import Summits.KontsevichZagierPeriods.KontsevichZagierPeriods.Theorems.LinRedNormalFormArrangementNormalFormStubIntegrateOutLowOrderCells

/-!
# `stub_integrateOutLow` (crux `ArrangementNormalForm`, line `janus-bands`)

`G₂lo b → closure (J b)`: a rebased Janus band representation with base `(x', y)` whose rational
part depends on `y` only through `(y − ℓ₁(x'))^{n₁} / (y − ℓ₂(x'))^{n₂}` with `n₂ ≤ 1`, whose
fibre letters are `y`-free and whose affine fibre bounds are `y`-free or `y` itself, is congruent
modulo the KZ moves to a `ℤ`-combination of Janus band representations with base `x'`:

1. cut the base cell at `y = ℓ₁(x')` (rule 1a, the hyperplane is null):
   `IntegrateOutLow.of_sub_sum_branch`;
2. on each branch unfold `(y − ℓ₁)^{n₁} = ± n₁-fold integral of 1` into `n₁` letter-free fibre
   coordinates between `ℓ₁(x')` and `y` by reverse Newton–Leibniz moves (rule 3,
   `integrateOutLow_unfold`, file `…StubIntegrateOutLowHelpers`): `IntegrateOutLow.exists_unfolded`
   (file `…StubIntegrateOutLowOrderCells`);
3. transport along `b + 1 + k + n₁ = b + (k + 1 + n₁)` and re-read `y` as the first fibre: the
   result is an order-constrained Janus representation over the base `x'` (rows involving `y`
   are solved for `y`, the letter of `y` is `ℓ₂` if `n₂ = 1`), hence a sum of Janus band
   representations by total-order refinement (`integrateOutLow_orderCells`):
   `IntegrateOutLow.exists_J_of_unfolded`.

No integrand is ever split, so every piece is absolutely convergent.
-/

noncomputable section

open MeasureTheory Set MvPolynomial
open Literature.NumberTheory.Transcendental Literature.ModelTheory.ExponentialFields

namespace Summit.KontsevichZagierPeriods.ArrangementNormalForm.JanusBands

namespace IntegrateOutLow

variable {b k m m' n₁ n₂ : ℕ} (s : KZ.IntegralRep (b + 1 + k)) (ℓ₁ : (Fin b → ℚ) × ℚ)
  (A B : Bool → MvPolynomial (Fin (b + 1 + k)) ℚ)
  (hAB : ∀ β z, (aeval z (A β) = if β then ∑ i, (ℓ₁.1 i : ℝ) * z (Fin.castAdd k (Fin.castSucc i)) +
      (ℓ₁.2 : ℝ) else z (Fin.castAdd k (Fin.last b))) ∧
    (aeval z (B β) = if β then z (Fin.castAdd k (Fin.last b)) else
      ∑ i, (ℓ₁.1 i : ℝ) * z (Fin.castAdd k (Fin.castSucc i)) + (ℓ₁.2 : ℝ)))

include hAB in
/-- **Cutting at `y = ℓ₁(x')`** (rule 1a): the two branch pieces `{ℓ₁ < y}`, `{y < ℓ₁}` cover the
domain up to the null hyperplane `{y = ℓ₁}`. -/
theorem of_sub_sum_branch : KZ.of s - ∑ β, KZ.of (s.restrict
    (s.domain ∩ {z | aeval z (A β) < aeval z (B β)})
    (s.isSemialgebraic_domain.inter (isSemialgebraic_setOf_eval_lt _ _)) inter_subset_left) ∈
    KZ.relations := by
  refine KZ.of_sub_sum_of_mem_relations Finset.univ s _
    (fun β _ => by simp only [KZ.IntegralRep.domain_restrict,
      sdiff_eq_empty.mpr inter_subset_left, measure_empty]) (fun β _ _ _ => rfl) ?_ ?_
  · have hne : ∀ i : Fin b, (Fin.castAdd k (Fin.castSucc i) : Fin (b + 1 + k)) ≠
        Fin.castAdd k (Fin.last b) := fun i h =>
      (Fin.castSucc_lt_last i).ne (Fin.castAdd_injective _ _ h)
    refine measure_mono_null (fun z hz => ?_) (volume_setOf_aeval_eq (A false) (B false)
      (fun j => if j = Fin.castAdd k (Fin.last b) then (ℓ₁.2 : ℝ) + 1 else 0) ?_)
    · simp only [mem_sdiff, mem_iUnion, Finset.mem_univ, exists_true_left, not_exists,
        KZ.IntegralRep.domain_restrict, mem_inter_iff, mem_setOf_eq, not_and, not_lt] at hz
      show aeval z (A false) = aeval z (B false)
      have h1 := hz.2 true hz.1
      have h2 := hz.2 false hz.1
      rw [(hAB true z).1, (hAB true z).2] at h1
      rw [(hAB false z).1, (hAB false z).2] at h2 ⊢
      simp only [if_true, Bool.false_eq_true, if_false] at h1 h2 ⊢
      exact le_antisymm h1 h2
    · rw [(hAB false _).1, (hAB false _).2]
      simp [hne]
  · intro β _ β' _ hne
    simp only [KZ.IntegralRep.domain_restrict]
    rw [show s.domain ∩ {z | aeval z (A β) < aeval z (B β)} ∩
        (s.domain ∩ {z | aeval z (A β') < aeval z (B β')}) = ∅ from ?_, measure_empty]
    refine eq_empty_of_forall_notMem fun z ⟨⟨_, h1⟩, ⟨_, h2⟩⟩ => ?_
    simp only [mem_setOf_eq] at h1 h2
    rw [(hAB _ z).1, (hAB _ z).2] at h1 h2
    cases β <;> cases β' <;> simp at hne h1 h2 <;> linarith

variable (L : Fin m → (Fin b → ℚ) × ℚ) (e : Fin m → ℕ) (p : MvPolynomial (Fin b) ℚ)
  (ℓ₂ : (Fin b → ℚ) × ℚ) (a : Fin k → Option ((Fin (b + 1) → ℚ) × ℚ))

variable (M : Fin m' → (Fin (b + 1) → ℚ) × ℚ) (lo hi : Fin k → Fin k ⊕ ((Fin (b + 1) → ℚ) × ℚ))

---

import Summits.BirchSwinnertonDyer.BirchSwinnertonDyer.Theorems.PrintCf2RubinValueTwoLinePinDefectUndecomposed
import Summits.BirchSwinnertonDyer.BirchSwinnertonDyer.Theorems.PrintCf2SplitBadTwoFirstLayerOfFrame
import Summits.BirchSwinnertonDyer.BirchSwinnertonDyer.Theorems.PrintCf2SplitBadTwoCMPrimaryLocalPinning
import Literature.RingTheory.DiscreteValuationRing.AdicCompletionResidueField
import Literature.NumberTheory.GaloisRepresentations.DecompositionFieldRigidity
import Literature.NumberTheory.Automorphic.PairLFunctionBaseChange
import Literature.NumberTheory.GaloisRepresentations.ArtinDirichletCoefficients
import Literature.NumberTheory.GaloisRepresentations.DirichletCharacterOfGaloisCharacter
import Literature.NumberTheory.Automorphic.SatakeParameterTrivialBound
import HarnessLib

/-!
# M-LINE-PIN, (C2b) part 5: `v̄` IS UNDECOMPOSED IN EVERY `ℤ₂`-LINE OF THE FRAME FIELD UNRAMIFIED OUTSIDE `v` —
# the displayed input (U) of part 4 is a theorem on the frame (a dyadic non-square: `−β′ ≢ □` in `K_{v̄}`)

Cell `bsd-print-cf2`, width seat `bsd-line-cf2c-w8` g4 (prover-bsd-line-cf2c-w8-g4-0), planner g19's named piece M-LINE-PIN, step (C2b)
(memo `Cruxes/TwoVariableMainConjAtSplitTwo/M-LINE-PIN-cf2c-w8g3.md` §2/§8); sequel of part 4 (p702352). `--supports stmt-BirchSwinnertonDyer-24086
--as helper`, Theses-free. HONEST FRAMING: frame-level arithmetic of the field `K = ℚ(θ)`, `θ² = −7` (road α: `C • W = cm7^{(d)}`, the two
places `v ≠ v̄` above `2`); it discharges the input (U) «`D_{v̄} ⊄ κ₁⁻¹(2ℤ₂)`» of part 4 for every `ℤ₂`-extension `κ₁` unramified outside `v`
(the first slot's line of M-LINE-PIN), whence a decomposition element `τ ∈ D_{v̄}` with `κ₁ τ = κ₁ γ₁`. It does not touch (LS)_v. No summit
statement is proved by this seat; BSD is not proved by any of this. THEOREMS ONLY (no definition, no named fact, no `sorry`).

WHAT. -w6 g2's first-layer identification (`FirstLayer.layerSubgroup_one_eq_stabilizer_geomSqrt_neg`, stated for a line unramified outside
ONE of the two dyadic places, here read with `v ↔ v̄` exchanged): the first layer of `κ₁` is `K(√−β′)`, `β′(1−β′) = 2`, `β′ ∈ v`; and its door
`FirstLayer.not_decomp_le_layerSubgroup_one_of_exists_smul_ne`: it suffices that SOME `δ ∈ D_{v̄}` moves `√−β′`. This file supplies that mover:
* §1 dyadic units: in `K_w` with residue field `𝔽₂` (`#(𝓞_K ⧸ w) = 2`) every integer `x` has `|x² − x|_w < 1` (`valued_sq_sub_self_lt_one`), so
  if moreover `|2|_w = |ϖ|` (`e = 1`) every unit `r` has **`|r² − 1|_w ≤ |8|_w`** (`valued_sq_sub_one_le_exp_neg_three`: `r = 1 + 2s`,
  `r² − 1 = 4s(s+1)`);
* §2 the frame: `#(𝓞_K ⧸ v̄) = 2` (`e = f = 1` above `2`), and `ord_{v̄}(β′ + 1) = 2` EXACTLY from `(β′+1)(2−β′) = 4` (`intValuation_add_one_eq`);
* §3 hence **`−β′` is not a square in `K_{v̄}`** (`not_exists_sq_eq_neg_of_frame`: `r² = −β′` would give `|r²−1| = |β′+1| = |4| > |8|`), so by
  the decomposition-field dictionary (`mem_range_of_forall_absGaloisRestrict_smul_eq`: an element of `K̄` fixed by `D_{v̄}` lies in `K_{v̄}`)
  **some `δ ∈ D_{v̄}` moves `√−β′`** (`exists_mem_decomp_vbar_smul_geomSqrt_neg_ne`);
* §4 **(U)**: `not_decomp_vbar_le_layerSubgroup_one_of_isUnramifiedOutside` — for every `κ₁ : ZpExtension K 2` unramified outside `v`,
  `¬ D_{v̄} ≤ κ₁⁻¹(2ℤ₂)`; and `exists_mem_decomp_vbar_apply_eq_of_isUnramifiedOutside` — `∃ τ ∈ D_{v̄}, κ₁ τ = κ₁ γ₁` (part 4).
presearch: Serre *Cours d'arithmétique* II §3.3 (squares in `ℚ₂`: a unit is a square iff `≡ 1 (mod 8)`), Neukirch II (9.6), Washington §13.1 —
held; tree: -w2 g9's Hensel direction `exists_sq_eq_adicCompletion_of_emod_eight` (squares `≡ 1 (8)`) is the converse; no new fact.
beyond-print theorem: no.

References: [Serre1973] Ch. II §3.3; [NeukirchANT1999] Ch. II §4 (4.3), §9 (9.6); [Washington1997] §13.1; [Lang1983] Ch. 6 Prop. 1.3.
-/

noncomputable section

---

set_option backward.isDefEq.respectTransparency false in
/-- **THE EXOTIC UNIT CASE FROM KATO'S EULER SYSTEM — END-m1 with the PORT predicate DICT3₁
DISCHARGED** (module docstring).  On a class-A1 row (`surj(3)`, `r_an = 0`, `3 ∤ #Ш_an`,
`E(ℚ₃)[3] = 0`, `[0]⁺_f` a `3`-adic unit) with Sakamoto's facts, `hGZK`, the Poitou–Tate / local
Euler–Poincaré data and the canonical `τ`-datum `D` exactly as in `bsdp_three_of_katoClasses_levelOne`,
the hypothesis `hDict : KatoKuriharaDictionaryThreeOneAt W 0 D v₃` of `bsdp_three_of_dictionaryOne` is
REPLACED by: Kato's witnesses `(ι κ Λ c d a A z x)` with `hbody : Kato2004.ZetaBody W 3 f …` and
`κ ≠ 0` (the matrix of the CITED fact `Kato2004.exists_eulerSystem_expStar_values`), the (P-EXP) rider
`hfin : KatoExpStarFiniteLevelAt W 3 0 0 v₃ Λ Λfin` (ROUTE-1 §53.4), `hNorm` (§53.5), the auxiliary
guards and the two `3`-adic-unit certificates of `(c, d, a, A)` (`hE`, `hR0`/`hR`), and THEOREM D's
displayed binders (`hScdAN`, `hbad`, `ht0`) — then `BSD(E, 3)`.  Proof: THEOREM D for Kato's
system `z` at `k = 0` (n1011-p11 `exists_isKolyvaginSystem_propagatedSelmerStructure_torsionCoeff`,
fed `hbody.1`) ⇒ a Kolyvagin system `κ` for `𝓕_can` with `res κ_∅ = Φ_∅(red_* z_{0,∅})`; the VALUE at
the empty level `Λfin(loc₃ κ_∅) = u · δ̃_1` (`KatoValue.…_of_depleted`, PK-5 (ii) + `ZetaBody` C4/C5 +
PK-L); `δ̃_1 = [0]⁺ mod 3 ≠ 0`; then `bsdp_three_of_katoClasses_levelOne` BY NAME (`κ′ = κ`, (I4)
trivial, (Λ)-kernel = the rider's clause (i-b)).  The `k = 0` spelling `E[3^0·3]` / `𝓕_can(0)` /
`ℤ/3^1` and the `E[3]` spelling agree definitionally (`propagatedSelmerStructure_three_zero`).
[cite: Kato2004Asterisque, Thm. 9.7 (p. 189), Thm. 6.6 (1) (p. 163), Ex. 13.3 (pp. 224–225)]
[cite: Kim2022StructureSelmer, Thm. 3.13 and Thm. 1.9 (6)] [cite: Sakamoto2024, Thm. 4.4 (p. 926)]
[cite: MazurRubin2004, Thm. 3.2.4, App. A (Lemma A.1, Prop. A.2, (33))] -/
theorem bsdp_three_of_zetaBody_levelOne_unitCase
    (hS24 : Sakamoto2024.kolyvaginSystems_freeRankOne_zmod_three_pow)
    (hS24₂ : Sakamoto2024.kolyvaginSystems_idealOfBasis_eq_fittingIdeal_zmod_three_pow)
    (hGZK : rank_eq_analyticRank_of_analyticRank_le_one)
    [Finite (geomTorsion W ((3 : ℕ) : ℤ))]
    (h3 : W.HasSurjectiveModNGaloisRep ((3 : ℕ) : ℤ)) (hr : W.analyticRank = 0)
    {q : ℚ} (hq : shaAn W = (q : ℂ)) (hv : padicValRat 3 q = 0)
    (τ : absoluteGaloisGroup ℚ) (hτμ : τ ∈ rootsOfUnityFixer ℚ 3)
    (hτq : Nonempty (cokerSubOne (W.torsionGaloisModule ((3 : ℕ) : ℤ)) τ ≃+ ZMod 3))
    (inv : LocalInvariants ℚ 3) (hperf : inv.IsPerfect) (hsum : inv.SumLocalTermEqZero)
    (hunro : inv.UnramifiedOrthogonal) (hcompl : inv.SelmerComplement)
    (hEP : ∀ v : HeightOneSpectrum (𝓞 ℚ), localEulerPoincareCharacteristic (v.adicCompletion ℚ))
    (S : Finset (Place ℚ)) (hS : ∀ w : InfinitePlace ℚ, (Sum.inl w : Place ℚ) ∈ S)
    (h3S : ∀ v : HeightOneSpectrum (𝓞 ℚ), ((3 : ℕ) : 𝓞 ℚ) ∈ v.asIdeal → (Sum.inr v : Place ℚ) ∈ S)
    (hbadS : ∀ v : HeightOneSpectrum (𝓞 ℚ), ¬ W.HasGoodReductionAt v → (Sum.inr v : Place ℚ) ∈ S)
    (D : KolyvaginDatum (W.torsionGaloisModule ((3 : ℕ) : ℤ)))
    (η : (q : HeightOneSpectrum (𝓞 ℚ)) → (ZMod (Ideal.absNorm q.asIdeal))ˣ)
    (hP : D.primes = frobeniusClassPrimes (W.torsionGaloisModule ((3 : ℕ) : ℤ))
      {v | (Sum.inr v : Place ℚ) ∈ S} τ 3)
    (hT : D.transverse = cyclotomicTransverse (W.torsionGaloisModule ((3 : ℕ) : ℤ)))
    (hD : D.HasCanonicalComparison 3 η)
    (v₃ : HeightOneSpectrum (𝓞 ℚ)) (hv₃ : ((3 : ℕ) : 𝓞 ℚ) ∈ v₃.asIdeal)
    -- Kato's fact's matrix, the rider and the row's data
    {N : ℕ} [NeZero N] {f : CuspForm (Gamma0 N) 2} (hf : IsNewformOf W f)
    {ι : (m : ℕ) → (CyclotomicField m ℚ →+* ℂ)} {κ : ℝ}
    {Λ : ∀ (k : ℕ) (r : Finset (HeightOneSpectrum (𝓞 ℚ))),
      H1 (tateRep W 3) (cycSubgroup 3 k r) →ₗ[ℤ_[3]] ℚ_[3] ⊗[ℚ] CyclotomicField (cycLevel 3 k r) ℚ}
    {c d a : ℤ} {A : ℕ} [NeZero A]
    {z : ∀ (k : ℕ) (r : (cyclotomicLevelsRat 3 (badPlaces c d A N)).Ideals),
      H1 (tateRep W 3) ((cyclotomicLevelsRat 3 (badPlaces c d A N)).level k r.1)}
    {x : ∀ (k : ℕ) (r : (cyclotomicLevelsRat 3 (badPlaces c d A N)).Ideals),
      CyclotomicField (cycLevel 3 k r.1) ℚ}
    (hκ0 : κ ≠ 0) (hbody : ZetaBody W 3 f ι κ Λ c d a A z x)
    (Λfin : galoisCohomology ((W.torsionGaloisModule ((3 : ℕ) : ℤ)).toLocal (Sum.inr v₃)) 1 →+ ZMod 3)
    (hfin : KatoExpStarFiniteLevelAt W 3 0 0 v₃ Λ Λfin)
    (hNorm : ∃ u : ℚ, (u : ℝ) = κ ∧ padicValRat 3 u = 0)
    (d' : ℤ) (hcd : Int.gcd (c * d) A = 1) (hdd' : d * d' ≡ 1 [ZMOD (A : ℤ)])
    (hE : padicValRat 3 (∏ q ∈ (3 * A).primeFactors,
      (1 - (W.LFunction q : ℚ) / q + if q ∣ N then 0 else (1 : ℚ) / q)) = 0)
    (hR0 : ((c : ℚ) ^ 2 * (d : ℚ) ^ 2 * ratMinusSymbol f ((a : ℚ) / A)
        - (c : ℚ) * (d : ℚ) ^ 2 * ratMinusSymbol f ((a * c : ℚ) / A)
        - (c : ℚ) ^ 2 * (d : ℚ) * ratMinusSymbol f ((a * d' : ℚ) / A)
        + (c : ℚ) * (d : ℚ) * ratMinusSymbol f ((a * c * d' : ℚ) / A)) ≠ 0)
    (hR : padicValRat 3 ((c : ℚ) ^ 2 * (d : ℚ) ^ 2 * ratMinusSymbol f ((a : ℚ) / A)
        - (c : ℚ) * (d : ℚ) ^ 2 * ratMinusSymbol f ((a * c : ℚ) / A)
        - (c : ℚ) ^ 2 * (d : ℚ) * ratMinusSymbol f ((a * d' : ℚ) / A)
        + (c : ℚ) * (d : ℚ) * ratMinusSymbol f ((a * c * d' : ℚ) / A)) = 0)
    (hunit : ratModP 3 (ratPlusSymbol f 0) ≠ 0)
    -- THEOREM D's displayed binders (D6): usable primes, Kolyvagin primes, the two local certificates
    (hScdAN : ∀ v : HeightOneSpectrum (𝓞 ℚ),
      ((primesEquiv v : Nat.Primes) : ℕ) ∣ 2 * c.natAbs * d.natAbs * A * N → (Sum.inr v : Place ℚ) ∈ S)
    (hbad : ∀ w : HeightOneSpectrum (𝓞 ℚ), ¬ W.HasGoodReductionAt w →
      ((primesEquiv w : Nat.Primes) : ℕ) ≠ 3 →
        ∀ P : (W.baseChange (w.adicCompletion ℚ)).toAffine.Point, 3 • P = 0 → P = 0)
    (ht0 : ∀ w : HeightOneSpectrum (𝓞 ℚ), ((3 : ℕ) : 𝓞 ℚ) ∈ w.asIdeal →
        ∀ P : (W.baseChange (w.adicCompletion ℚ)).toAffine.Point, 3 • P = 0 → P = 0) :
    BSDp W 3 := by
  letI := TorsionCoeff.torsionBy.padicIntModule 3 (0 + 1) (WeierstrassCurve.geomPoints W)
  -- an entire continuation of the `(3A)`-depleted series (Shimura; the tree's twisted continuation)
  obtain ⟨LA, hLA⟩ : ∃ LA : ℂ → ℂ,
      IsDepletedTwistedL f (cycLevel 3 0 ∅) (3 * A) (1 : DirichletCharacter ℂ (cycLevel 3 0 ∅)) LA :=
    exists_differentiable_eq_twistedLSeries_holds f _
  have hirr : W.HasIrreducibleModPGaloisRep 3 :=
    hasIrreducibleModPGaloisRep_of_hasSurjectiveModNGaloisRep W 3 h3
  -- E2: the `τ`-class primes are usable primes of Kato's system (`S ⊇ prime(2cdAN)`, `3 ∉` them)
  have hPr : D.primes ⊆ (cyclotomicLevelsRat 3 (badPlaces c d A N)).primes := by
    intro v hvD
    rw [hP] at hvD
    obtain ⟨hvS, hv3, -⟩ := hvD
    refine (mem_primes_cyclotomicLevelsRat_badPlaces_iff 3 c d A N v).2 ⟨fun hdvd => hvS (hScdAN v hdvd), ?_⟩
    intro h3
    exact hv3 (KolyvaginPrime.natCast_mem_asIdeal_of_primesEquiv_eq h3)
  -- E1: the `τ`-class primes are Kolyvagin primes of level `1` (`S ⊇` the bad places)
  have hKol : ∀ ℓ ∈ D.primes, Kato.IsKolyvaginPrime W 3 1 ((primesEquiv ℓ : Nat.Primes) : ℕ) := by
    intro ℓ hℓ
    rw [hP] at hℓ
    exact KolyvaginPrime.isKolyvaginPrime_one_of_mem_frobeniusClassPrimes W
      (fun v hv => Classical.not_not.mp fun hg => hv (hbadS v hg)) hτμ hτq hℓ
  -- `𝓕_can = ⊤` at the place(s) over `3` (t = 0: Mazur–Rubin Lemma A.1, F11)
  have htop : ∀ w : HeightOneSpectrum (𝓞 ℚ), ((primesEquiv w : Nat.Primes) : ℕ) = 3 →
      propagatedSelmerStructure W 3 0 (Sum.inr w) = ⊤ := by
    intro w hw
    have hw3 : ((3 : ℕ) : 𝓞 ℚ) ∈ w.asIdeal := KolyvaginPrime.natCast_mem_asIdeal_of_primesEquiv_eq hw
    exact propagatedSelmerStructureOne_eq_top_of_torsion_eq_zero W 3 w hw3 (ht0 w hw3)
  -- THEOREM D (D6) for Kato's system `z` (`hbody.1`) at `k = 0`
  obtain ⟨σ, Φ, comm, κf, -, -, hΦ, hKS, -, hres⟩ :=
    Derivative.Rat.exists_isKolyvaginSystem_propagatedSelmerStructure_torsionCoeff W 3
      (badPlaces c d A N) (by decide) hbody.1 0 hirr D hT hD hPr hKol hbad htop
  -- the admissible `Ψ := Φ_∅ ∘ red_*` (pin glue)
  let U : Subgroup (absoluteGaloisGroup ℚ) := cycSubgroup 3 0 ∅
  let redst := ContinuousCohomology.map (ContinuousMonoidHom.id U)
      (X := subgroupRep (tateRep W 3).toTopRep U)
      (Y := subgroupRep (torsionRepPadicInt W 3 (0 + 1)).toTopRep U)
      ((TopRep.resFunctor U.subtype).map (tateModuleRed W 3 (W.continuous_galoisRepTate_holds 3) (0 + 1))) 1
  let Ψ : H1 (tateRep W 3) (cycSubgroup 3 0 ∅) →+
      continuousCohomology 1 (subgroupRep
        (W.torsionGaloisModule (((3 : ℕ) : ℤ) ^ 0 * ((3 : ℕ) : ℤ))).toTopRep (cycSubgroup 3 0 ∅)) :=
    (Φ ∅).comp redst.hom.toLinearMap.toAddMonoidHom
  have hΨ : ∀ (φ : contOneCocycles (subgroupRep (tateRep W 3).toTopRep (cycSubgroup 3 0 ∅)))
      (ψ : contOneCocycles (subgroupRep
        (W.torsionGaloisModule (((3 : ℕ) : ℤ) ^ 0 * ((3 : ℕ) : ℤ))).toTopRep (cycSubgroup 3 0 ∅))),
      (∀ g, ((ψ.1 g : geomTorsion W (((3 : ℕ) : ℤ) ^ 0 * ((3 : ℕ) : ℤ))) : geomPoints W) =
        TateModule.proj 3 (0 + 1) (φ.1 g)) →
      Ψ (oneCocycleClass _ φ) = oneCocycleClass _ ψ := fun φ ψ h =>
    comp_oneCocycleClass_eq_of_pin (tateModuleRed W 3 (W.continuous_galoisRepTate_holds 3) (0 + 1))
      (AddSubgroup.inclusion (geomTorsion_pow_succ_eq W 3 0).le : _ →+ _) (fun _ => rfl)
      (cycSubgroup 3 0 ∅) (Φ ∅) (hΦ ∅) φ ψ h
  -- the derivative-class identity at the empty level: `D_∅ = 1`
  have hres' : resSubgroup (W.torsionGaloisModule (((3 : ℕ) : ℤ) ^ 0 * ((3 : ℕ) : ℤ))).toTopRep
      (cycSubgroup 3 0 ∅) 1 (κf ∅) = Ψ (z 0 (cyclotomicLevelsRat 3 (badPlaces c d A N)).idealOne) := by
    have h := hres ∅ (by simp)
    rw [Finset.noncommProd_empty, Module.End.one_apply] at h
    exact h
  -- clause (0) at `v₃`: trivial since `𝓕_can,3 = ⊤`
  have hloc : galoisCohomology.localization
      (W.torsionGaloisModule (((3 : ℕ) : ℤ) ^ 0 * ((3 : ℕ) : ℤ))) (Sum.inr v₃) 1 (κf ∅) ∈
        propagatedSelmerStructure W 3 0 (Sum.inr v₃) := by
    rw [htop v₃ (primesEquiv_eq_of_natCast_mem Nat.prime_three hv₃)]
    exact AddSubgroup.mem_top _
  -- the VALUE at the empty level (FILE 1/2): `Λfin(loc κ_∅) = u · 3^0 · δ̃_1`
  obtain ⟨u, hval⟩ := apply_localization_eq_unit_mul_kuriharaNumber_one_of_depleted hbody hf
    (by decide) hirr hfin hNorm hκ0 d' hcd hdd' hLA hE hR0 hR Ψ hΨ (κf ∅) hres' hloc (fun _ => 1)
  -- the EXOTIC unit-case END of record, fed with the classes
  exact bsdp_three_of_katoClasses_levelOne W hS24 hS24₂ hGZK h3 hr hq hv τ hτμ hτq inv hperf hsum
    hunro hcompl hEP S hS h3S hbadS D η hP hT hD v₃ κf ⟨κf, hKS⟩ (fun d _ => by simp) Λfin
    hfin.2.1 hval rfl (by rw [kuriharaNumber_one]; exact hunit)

EXERCISE DESCRIPTION: All that should be written out is the stretch of lines above between the one holding "have hloc : galoisCohomology.localization" and the one holding "hfin.2.1 hval rfl", inclusive, exactly as given.

SOLVED EXERCISE:
  have hloc : galoisCohomology.localization
      (W.torsionGaloisModule (((3 : ℕ) : ℤ) ^ 0 * ((3 : ℕ) : ℤ))) (Sum.inr v₃) 1 (κf ∅) ∈
        propagatedSelmerStructure W 3 0 (Sum.inr v₃) := by
    rw [htop v₃ (primesEquiv_eq_of_natCast_mem Nat.prime_three hv₃)]
    exact AddSubgroup.mem_top _
  -- the VALUE at the empty level (FILE 1/2): `Λfin(loc κ_∅) = u · 3^0 · δ̃_1`
  obtain ⟨u, hval⟩ := apply_localization_eq_unit_mul_kuriharaNumber_one_of_depleted hbody hf
    (by decide) hirr hfin hNorm hκ0 d' hcd hdd' hLA hE hR0 hR Ψ hΨ (κf ∅) hres' hloc (fun _ => 1)
  -- the EXOTIC unit-case END of record, fed with the classes
  exact bsdp_three_of_katoClasses_levelOne W hS24 hS24₂ hGZK h3 hr hq hv τ hτμ hτq inv hperf hsum
    hunro hcompl hEP S hS h3S hbadS D η hP hT hD v₃ κf ⟨κf, hKS⟩ (fun d _ => by simp) Λfin
    hfin.2.1 hval rfl (by rw [kuriharaNumber_one]; exact hunit)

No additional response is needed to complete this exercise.